Provided entries >>
┄┄┄┄┄┄┄┄┄┄

import Summits.QuantumFields.YangMills.Theorems.BalabanUVNodesN06Thm312313AtPinsPairMBCZcRCU
import Literature.MathematicalPhysics.QuantumFieldTheory.Balaban1983to89.B9RWSumsDefinitePinsPairMDir3Rows
import Summits.QuantumFields.YangMills.Theorems.BalabanUVNodesN06G0LayerFromThm310AtPinsGU
import Summits.QuantumFields.YangMills.Theorems.BalabanUVNodesN06StepDirLayerAtPinsBCZXDsU
import Summits.QuantumFields.YangMills.Theorems.BalabanUVNodesN06DivLegAtPinsPhysR
import Summits.QuantumFields.YangMills.Theorems.BalabanUVNodesN06HHLegAtPinsPhysRU
import Summits.QuantumFields.YangMills.Theorems.BalabanUVNodesN06XdYdLegAtPinsPhysPU
import Summits.QuantumFields.YangMills.Theorems.BalabanUVNodesN06WELegAtPinsPhysPUB
import Summits.QuantumFields.YangMills.Theorems.BalabanUVNodesN06Letters13LegAtPinsPhysPU
import Summits.QuantumFields.YangMills.Theorems.BalabanUVNodesN06RgdH43LegAtPinsPhysPU
import Summits.QuantumFields.YangMills.Theorems.BalabanUVNodesN06L3131HLegAtPinsPhysPU
import Literature.MathematicalPhysics.QuantumFieldTheory.Balaban1983to89.B9PlaquetteBinderOfReg335Y
import Summits.QuantumFields.YangMills.Theorems.BalabanUVNodesN06CutL2LettersAtPinsPhysR
import Summits.QuantumFields.YangMills.Theorems.BalabanUVNodesN06DirKinematicsAtPinsR
import Summits.QuantumFields.YangMills.Theorems.BalabanUVNodesN06DirKinematics3AtPinsR
import Summits.QuantumFields.YangMills.Theorems.BalabanUVNodesN06Proj349AtPinsPhysRC
import Literature.MathematicalPhysics.QuantumFieldTheory.Balaban1983to89.B9Ineq349SiteThresholdRateNamed
import Literature.MathematicalPhysics.QuantumFieldTheory.Balaban1983to89.B9Thm31GpMajFromPinsPairMR
import Summits.QuantumFields.YangMills.Theorems.BalabanUVNodesN06CurrentMajAtPinsIdPhys
import Literature.MathematicalPhysics.QuantumFieldTheory.Balaban1983to89.B9Ineq349SiteFacesAtLettersR
import Literature.MathematicalPhysics.QuantumFieldTheory.Balaban1983to89.B9Eq3132FacesAtLettersR
import Literature.MathematicalPhysics.QuantumFieldTheory.Balaban1983to89.B9Thm314Thm315LayerR
import Summits.QuantumFields.YangMills.Theorems.BalabanUVNodesN06ProbeZeroAtPinsPhysR
import Summits.QuantumFields.YangMills.Theorems.BalabanUVNodesN06MixedLegAtPinsPhysR
import Summits.QuantumFields.YangMills.Theorems.BalabanUVNodesN06MixedFactorAtPinsPhysR
import Summits.QuantumFields.YangMills.Theorems.BalabanUVNodesN06SplitMajorantsAtPinsPhysR
import Summits.QuantumFields.YangMills.Theorems.BalabanUVNodesN06StepL2AtPinsPhysR
import Summits.QuantumFields.YangMills.Theorems.BalabanUVNodesN06HgVacuousRC
import Literature.MathematicalPhysics.QuantumFieldTheory.Balaban1983to89.B9Thm39FacesAtLettersRC
import Literature.MathematicalPhysics.QuantumFieldTheory.Balaban1983to89.B9Thm315SectEStarRepAtLettersR
import Literature.MathematicalPhysics.QuantumFieldTheory.Balaban1983to89.B9LeafXClassAntitone
import Literature.MathematicalPhysics.QuantumFieldTheory.Balaban1983to89.Node00.CarriersYP
import Summits.QuantumFields.YangMills.Theorems.BalabanUVNodesN06WalkLettersAtRecordR
import Summits.QuantumFields.YangMills.Theorems.BalabanUVNodesN06Row17FromRow19LettersDir
import Summits.QuantumFields.YangMills.Theorems.BalabanUVNodesN06Proj349AtPinsPhys
import Literature.MathematicalPhysics.QuantumFieldTheory.Balaban1983to89.B9CoReadingCoordsInputLoc
import Summits.QuantumFields.YangMills.Theorems.BalabanUVNodesN06SectBOfFrameV7
import Summits.QuantumFields.YangMills.Theorems.BalabanUVNodesN06SectDUnitsAtPinsPhys
import Literature.MathematicalPhysics.QuantumFieldTheory.Balaban1983to89.B9CoReadingCoordsHolderAdmReadings
import Literature.MathematicalPhysics.QuantumFieldTheory.Balaban1983to89.B9CoReadingCoordsHolderSAdmReadings
import Summits.QuantumFields.YangMills.Theorems.BalabanUVNodesN06DirKinematics3AtPins
import Summits.QuantumFields.YangMills.Theorems.BalabanUVNodesN06Ids3152AtPinsPhys
import Summits.QuantumFields.GaugeBoot.DiagonalRPTorusRestPartition
import HarnessLib

/-!
# Seed-connected resummation, entropy and ratio bounds for the back expansion (gauge-boot, L3 uniform window, 3a/6)

HONEST FRAMING (cell `pub-gaugeboot`, page 1 of every file): the venture produces certified bounds
on lattice expectations at stated coupling, gauge group, dimension and torus size; NOT a mass gap,
NOT a continuum limit, NOT a string tension; NOT Yang–Mills-summit-bearing (barriers
`FixedCouplingUltralocality`, `PerturbativeInvisibility`). This module is bookkeeping for a
structural NEGATIVE result (a coupling window UNIFORM in the torus size for the failure of
diagonal reflection positivity on `(ℤ/L)^d`, `d ≥ 4`); it discharges nothing by itself.

## Content (torus `(ℤ/L)^d`, `d ≥ 1`, `L ≥ 1`, compact metrisable `G`, continuous `ρ`, `β ≥ 0`)

The expansions of `DiagonalRPTorusInnerHalfNegativeHighDim` (even `L`, tubes of `8` faces) and
`DiagonalRPTorusClosedHalfNegativeHighDim` (odd `L`, rings of `4` faces) write the trick form of a
plaquette-pair witness as `Σ_{Q ⊆ R} combo(Q)`,
`combo(Q) = T_Q(u₁,v₁) - T_Q(u₁,v₂) - T_Q(u₂,v₁) + T_Q(u₂,v₂)` over the REST plaquettes `R`, and
bound the terms with `|Q| > n` by `2^{#R} · 4N² (2βN)^{n+1}` — a window `β₀(L)` shrinking like
`2^{-#plaquettes}`. Here the same sum is RESUMMED (no cluster expansion, no logarithms):

* **`sum_combo_eq_sum_seedConn`** — `Σ_{Q ⊆ R} combo(Q) = Σ_{Q₁} combo(Q₁) · restZ(R ∖ N[Q₁])`,
  the sum running over the plaquette sets `Q₁ ⊆ R` every component of which touches a link of
  the four observable plaquettes (`Polymer.IsSeedConn`, seeds `Touch K`,
  `K = links of u₁, u₂, v₁, v₂`), `N[Q₁]` the seeded neighbourhood
  (`Polymer.sum_powerset_eq_sum_seedConn` + the factorisation `sum_pairT_union_eq`): the
  detached plaquettes resum into POSITIVE partial partition functions.
* the two inputs of the `L`-independent estimate of `DiagonalRPTorusUniformEstimate`:
  the RATIO BOUNDS **`exp_mul_restZ_le_restZ_off`** / **`restZ_off_le`**
  (`restZ(R ∖ N[Q₁]) / restZ(R) ∈ [e^{-(32+8n)d²βN}, e^{32d²βN} (e^{8d²βN})^{#Q₁}]` for `#Q₁ ≤ n`,
  from `#N[Q₁] ≤ 32d² + 8d² #Q₁`, `card_snbhd_le`), and the ENTROPY BOUND **`entropy_le`**
  (`Σ_{Q₁ ⊆ R seed-connected} (1/(24d²))^{#Q₁} ≤ e⁴`, uniformly in `R`, by the tree's
  Peierls–Kotecký–Preiss bounds `Polymer.sum_isConn_pow_card_le` /
  `Polymer.sum_isSeedConn_pow_card_le` with degree `8d²`, activity `1/(24d²) ≤ 1/(8e d²)`, at most
  `32d²` seeds).

Sources for the mechanism: Osterwalder–Seiler, Ann. Phys. 110 (1978) 440, §3; Friedli–Velenik
(2017) §5.2. Elementary; no named fact.
-/

open MeasureTheory Finset Function

namespace Summit.QuantumFields.GaugeBoot

open Literature.MathematicalPhysics.QuantumFieldTheory

noncomputable section

namespace DiagRPUnif

open DiagRPTube

variable {d L : ℕ} [NeZero L] {N : ℕ} {G : Type*} [Group G] [TopologicalSpace G]
  [IsTopologicalGroup G] [CompactSpace G] [MeasurableSpace G] [BorelSpace G]
  [SecondCountableTopology G] (ρ : G →* Matrix (Fin N) (Fin N) ℂ) (β : ℝ)

/-! ## The four observable plaquettes, their links, the combination -/

/-- The links of the four observable plaquettes (the SEED LINKS). -/
def seedLinks (u₁ u₂ v₁ v₂ : Plaquette d L) : Finset (Edge d L) :=
  plinks u₁ ∪ plinks u₂ ∪ plinks v₁ ∪ plinks v₂

/-- The signed combination of the four pair terms:
`combo Q = T_Q(u₁,v₁) - T_Q(u₁,v₂) - T_Q(u₂,v₁) + T_Q(u₂,v₂)`. -/
def combo (u₁ u₂ v₁ v₂ : Plaquette d L) (Q : Finset (Plaquette d L)) : ℝ :=
  pairT ρ β Q u₁ v₁ - pairT ρ β Q u₁ v₂ - pairT ρ β Q u₂ v₁ + pairT ρ β Q u₂ v₂

section Seeds

variable (u₁ u₂ v₁ v₂ : Plaquette d L)

omit [NeZero L] in
/-- There are at most `16` seed links. -/
theorem card_seedLinks_le : (seedLinks u₁ u₂ v₁ v₂).card ≤ 16 := by
  unfold seedLinks
  refine (card_union_le _ _).trans ?_
  refine (Nat.add_le_add_right ((card_union_le _ _).trans (Nat.add_le_add_right
    ((card_union_le _ _).trans (Nat.add_le_add (card_plinks_le u₁) (card_plinks_le u₂))) _)) _).trans ?_
  have h3 := card_plinks_le v₁
  have h4 := card_plinks_le v₂
  omega

omit [NeZero L] in
/-- The links of `u₁` are seed links. -/
theorem plinks_u₁_subset : plinks u₁ ⊆ seedLinks u₁ u₂ v₁ v₂ :=
  subset_union_left.trans (subset_union_left.trans subset_union_left)

omit [NeZero L] in
/-- The links of `u₂` are seed links. -/
theorem plinks_u₂_subset : plinks u₂ ⊆ seedLinks u₁ u₂ v₁ v₂ :=
  subset_union_right.trans (subset_union_left.trans subset_union_left)

omit [NeZero L] in
/-- The links of `v₁` are seed links. -/
theorem plinks_v₁_subset : plinks v₁ ⊆ seedLinks u₁ u₂ v₁ v₂ :=
  subset_union_right.trans subset_union_left

omit [NeZero L] in
/-- The links of `v₂` are seed links. -/
theorem plinks_v₂_subset : plinks v₂ ⊆ seedLinks u₁ u₂ v₁ v₂ := subset_union_right

omit [NeZero L] in
/-- A set all of whose plaquettes touch the seeds is seed-connected. -/
theorem isSeedConn_of_touch {K : Finset (Edge d L)} {M : Finset (Plaquette d L)}
    (hM : ∀ q ∈ M, Touch K q) : Polymer.IsSeedConn padj (Touch K) M :=
  fun b hb => ⟨b, hb, hM b hb, Polymer.Reach.refl b⟩

/-- At most `32d²` plaquettes touch the seed links (in any region). -/
theorem card_seeds_le (P : Finset (Plaquette d L)) :
    (P.filter (Touch (seedLinks u₁ u₂ v₁ v₂))).card ≤ 32 * d ^ 2 :=
  (card_filter_touch_le _ P).trans ((Nat.mul_le_mul_right _ (card_seedLinks_le u₁ u₂ v₁ v₂)).trans
    (by ring_nf; exact le_rfl))

/-- The plaquettes switched off around `Q₁` are at most `32d² + 8d² #Q₁`. -/
theorem card_off_le (P Q₁ : Finset (Plaquette d L)) :
    (P \ (P \ Polymer.snbhd padj (Touch (seedLinks u₁ u₂ v₁ v₂)) P Q₁)).card ≤
      32 * d ^ 2 + Q₁.card * (8 * d ^ 2) :=
  (card_sdiff_sdiff_snbhd_le _ P Q₁).trans (Nat.add_le_add_right
    ((Nat.mul_le_mul_right _ (card_seedLinks_le u₁ u₂ v₁ v₂)).trans (by ring_nf; exact le_rfl)) _)

end Seeds

/-! ## The resummed expansion -/

section Resum

variable (u₁ u₂ v₁ v₂ : Plaquette d L) (R : Finset (Plaquette d L))

open Classical in
/-- ★ **The resummed expansion**:
`Σ_{Q ⊆ R} combo(Q) = Σ_{Q₁ ⊆ R seed-connected} combo(Q₁) · restZ(R ∖ N[Q₁])`. -/
theorem sum_combo_eq_sum_seedConn (hρ : Continuous ρ) :
    ∑ Q ∈ R.powerset, combo ρ β u₁ u₂ v₁ v₂ Q =
      ∑ Q₁ ∈ R.powerset.filter (Polymer.IsSeedConn padj (Touch (seedLinks u₁ u₂ v₁ v₂))),
        combo ρ β u₁ u₂ v₁ v₂ Q₁ *
          restZ ρ β (R \ Polymer.snbhd padj (Touch (seedLinks u₁ u₂ v₁ v₂)) R Q₁) := by
  rw [Polymer.sum_powerset_eq_sum_seedConn (adj := padj) (s := Touch (seedLinks u₁ u₂ v₁ v₂)) R]
  refine sum_congr rfl fun Q₁ hQ₁ => ?_
  have hQ₁R : Q₁ ⊆ R := mem_powerset.1 (mem_filter.1 hQ₁).1
  have h11 := sum_pairT_union_eq ρ β hρ (P := R) hQ₁R (plinks_u₁_subset u₁ u₂ v₁ v₂)
    (plinks_v₁_subset u₁ u₂ v₁ v₂)
  have h12 := sum_pairT_union_eq ρ β hρ (P := R) hQ₁R (plinks_u₁_subset u₁ u₂ v₁ v₂)
    (plinks_v₂_subset u₁ u₂ v₁ v₂)
  have h21 := sum_pairT_union_eq ρ β hρ (P := R) hQ₁R (plinks_u₂_subset u₁ u₂ v₁ v₂)
    (plinks_v₁_subset u₁ u₂ v₁ v₂)
  have h22 := sum_pairT_union_eq ρ β hρ (P := R) hQ₁R (plinks_u₂_subset u₁ u₂ v₁ v₂)
    (plinks_v₂_subset u₁ u₂ v₁ v₂)
  unfold combo
  rw [sum_add_distrib, sum_sub_distrib, sum_sub_distrib, h11, h12, h21, h22]
  ring

end Resum

/-! ## The entropy of the seed-connected sets -/

section Entropy

variable (u₁ u₂ v₁ v₂ : Plaquette d L) (R : Finset (Plaquette d L))

open Classical in
/-- ★ **Entropy bound**: with the activity `y₀ = 1/(24 d²)`,
`Σ_{Q₁ ⊆ R seed-connected} y₀^{#Q₁} ≤ e⁴`, uniformly in `R` (Peierls–Kotecký–Preiss with degree
`8d²`, `θ = 1/(8d²)`, at most `32d²` seeds). -/
theorem entropy_le (hd : 1 ≤ d) :
    ∑ Q₁ ∈ R.powerset.filter (Polymer.IsSeedConn padj (Touch (seedLinks u₁ u₂ v₁ v₂))),
        (1 / (24 * (d : ℝ) ^ 2)) ^ Q₁.card ≤ Real.exp 4 := by
  have hd' : (1 : ℝ) ≤ d := by exact_mod_cast hd
  have hd2 : 0 < (d : ℝ) ^ 2 := by positivity
  have hconn : ∀ a ∈ R.filter (Touch (seedLinks u₁ u₂ v₁ v₂)),
      ∑ C ∈ R.powerset.filter (fun C => Polymer.IsConn padj C a),
        (1 / (24 * (d : ℝ) ^ 2)) ^ C.card ≤ 1 / (8 * (d : ℝ) ^ 2) := by
    intro a _
    refine Polymer.sum_isConn_pow_card_le (adj := padj) (8 * d ^ 2)
      (fun a P => card_filter_padj_le a P) (by positivity) ?_ R a
    have h1 : ((8 * d ^ 2 : ℕ) : ℝ) * (1 / (8 * (d : ℝ) ^ 2)) = 1 := by
      push_cast
      field_simp
    rw [h1, le_div_iff₀ (by positivity)]
    have h2 : 1 / (24 * (d : ℝ) ^ 2) * Real.exp 1 * (8 * (d : ℝ) ^ 2) = Real.exp 1 / 3 := by
      field_simp
      ring
    rw [h2]
    have he3 : Real.exp 1 ≤ 3 := by
      have h := Real.exp_one_lt_d9; norm_num at h; linarith
    linarith
  have hgas := Polymer.sum_isSeedConn_pow_card_le (adj := padj)
    (s := Touch (seedLinks u₁ u₂ v₁ v₂)) (y := 1 / (24 * (d : ℝ) ^ 2)) (θ := 1 / (8 * (d : ℝ) ^ 2))
    (by positivity) R hconn
  refine hgas.trans (Real.exp_le_exp.2 ?_)
  have hs : ((R.filter (Touch (seedLinks u₁ u₂ v₁ v₂))).card : ℝ) ≤ 32 * (d : ℝ) ^ 2 := by
    exact_mod_cast card_seeds_le u₁ u₂ v₁ v₂ R
  calc ((R.filter (Touch (seedLinks u₁ u₂ v₁ v₂))).card : ℝ) * (1 / (8 * (d : ℝ) ^ 2))
      ≤ 32 * (d : ℝ) ^ 2 * (1 / (8 * (d : ℝ) ^ 2)) :=
        mul_le_mul_of_nonneg_right hs (by positivity)
    _ = 4 := by field_simp; ring

end Entropy

/-! ## The partition-function ratios -/

section Ratios

variable {u₁ u₂ v₁ v₂ : Plaquette d L} {R : Finset (Plaquette d L)}

/-- **Lower ratio bound**: switching off the neighbourhood of a set of at most `n` plaquettes
costs at most `e^{(32+8n)d² βN}`: `e^{-(32+8n)d² βN} restZ(R) ≤ restZ(R ∖ N[Q₁])`. -/
theorem exp_mul_restZ_le_restZ_off (hρ : Continuous ρ) (hβ : 0 ≤ β) {n : ℕ}
    {Q₁ : Finset (Plaquette d L)} (hQ₁n : Q₁.card ≤ n) :
    Real.exp (-((32 + 8 * n) * (d : ℝ) ^ 2 * (β * N))) * restZ ρ β R ≤
      restZ ρ β (R \ Polymer.snbhd padj (Touch (seedLinks u₁ u₂ v₁ v₂)) R Q₁) := by
  set V := R \ Polymer.snbhd padj (Touch (seedLinks u₁ u₂ v₁ v₂)) R Q₁ with hV
  have hVR : V ⊆ R := sdiff_subset
  have h1 := restZ_le_exp_mul_restZ_of_subset ρ β hρ hVR
  have hc : ((R \ V).card : ℝ) ≤ 32 * (d : ℝ) ^ 2 + n * (8 * (d : ℝ) ^ 2) := by
    have h := card_off_le u₁ u₂ v₁ v₂ R Q₁
    have h' : ((R \ V).card : ℝ) ≤ 32 * (d : ℝ) ^ 2 + Q₁.card * (8 * (d : ℝ) ^ 2) := by
      rw [hV]; exact_mod_cast h
    have hq : (Q₁.card : ℝ) ≤ n := by exact_mod_cast hQ₁n
    have hd2 : (0 : ℝ) ≤ 8 * (d : ℝ) ^ 2 := by positivity
    nlinarith [mul_le_mul_of_nonneg_right hq hd2]
  have hβN0 : 0 ≤ β * N := mul_nonneg hβ (Nat.cast_nonneg N)
  have he : Real.exp (|β| * N * (R \ V).card) ≤ Real.exp ((32 + 8 * n) * (d : ℝ) ^ 2 * (β * N)) := by
    rw [abs_of_nonneg hβ, Real.exp_le_exp]
    calc β * N * (R \ V).card ≤ β * N * (32 * (d : ℝ) ^ 2 + n * (8 * (d : ℝ) ^ 2)) :=
          mul_le_mul_of_nonneg_left hc hβN0
      _ = (32 + 8 * n) * (d : ℝ) ^ 2 * (β * N) := by ring
  have hZV : 0 ≤ restZ ρ β V := (restZ_pos ρ β hρ V).le
  have h2 : restZ ρ β R ≤ Real.exp ((32 + 8 * n) * (d : ℝ) ^ 2 * (β * N)) * restZ ρ β V :=
    h1.trans (mul_le_mul_of_nonneg_right he hZV)
  have h3 : Real.exp (-((32 + 8 * n) * (d : ℝ) ^ 2 * (β * N))) *
      Real.exp ((32 + 8 * n) * (d : ℝ) ^ 2 * (β * N)) = 1 := by
    rw [← Real.exp_add, neg_add_cancel, Real.exp_zero]
  calc Real.exp (-((32 + 8 * n) * (d : ℝ) ^ 2 * (β * N))) * restZ ρ β R
      ≤ Real.exp (-((32 + 8 * n) * (d : ℝ) ^ 2 * (β * N))) *
          (Real.exp ((32 + 8 * n) * (d : ℝ) ^ 2 * (β * N)) * restZ ρ β V) :=
        mul_le_mul_of_nonneg_left h2 (Real.exp_nonneg _)
    _ = restZ ρ β V := by rw [← mul_assoc, h3, one_mul]

/-- **Upper ratio bound**: `restZ(R ∖ N[Q₁]) ≤ e^{32d²βN} (e^{8d²βN})^{#Q₁} restZ(R)`. -/
theorem restZ_off_le (hρ : Continuous ρ) (hβ : 0 ≤ β) (Q₁ : Finset (Plaquette d L)) :
    restZ ρ β (R \ Polymer.snbhd padj (Touch (seedLinks u₁ u₂ v₁ v₂)) R Q₁) ≤
      Real.exp (32 * (d : ℝ) ^ 2 * (β * N)) * Real.exp (8 * (d : ℝ) ^ 2 * (β * N)) ^ Q₁.card *
        restZ ρ β R := by
  set V := R \ Polymer.snbhd padj (Touch (seedLinks u₁ u₂ v₁ v₂)) R Q₁ with hV
  have hVR : V ⊆ R := sdiff_subset
  have h1 := restZ_le_exp_mul_restZ_of_superset ρ β hρ hVR
  have hc : ((R \ V).card : ℝ) ≤ 32 * (d : ℝ) ^ 2 + Q₁.card * (8 * (d : ℝ) ^ 2) := by
    rw [hV]; exact_mod_cast card_off_le u₁ u₂ v₁ v₂ R Q₁
  have hβN0 : 0 ≤ β * N := mul_nonneg hβ (Nat.cast_nonneg N)
  have he : Real.exp (|β| * N * (R \ V).card) ≤
      Real.exp (32 * (d : ℝ) ^ 2 * (β * N)) * Real.exp (8 * (d : ℝ) ^ 2 * (β * N)) ^ Q₁.card := by
    rw [← Real.exp_nat_mul, ← Real.exp_add, abs_of_nonneg hβ, Real.exp_le_exp]
    calc β * N * (R \ V).card ≤ β * N * (32 * (d : ℝ) ^ 2 + Q₁.card * (8 * (d : ℝ) ^ 2)) :=
          mul_le_mul_of_nonneg_left hc hβN0
      _ = 32 * (d : ℝ) ^ 2 * (β * N) + Q₁.card * (8 * (d : ℝ) ^ 2 * (β * N)) := by ring
  exact h1.trans (mul_le_mul_of_nonneg_right he (restZ_pos ρ β hρ R).le)

end Ratios

end DiagRPUnif

end

end Summit.QuantumFields.GaugeBoot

┄┄┄┄┄┄┄┄┄┄

Brief >>
Which lines in the material contain the word "window"? Pull each of them out.

Answer section >>
# Seed-connected resummation, entropy and ratio bounds for the back expansion (gauge-boot, L3 uniform window, 3a/6)
structural NEGATIVE result (a coupling window UNIFORM in the torus size for the failure of
bound the terms with `|Q| > n` by `2^{#R} · 4N² (2βN)^{n+1}` — a window `β₀(L)` shrinking like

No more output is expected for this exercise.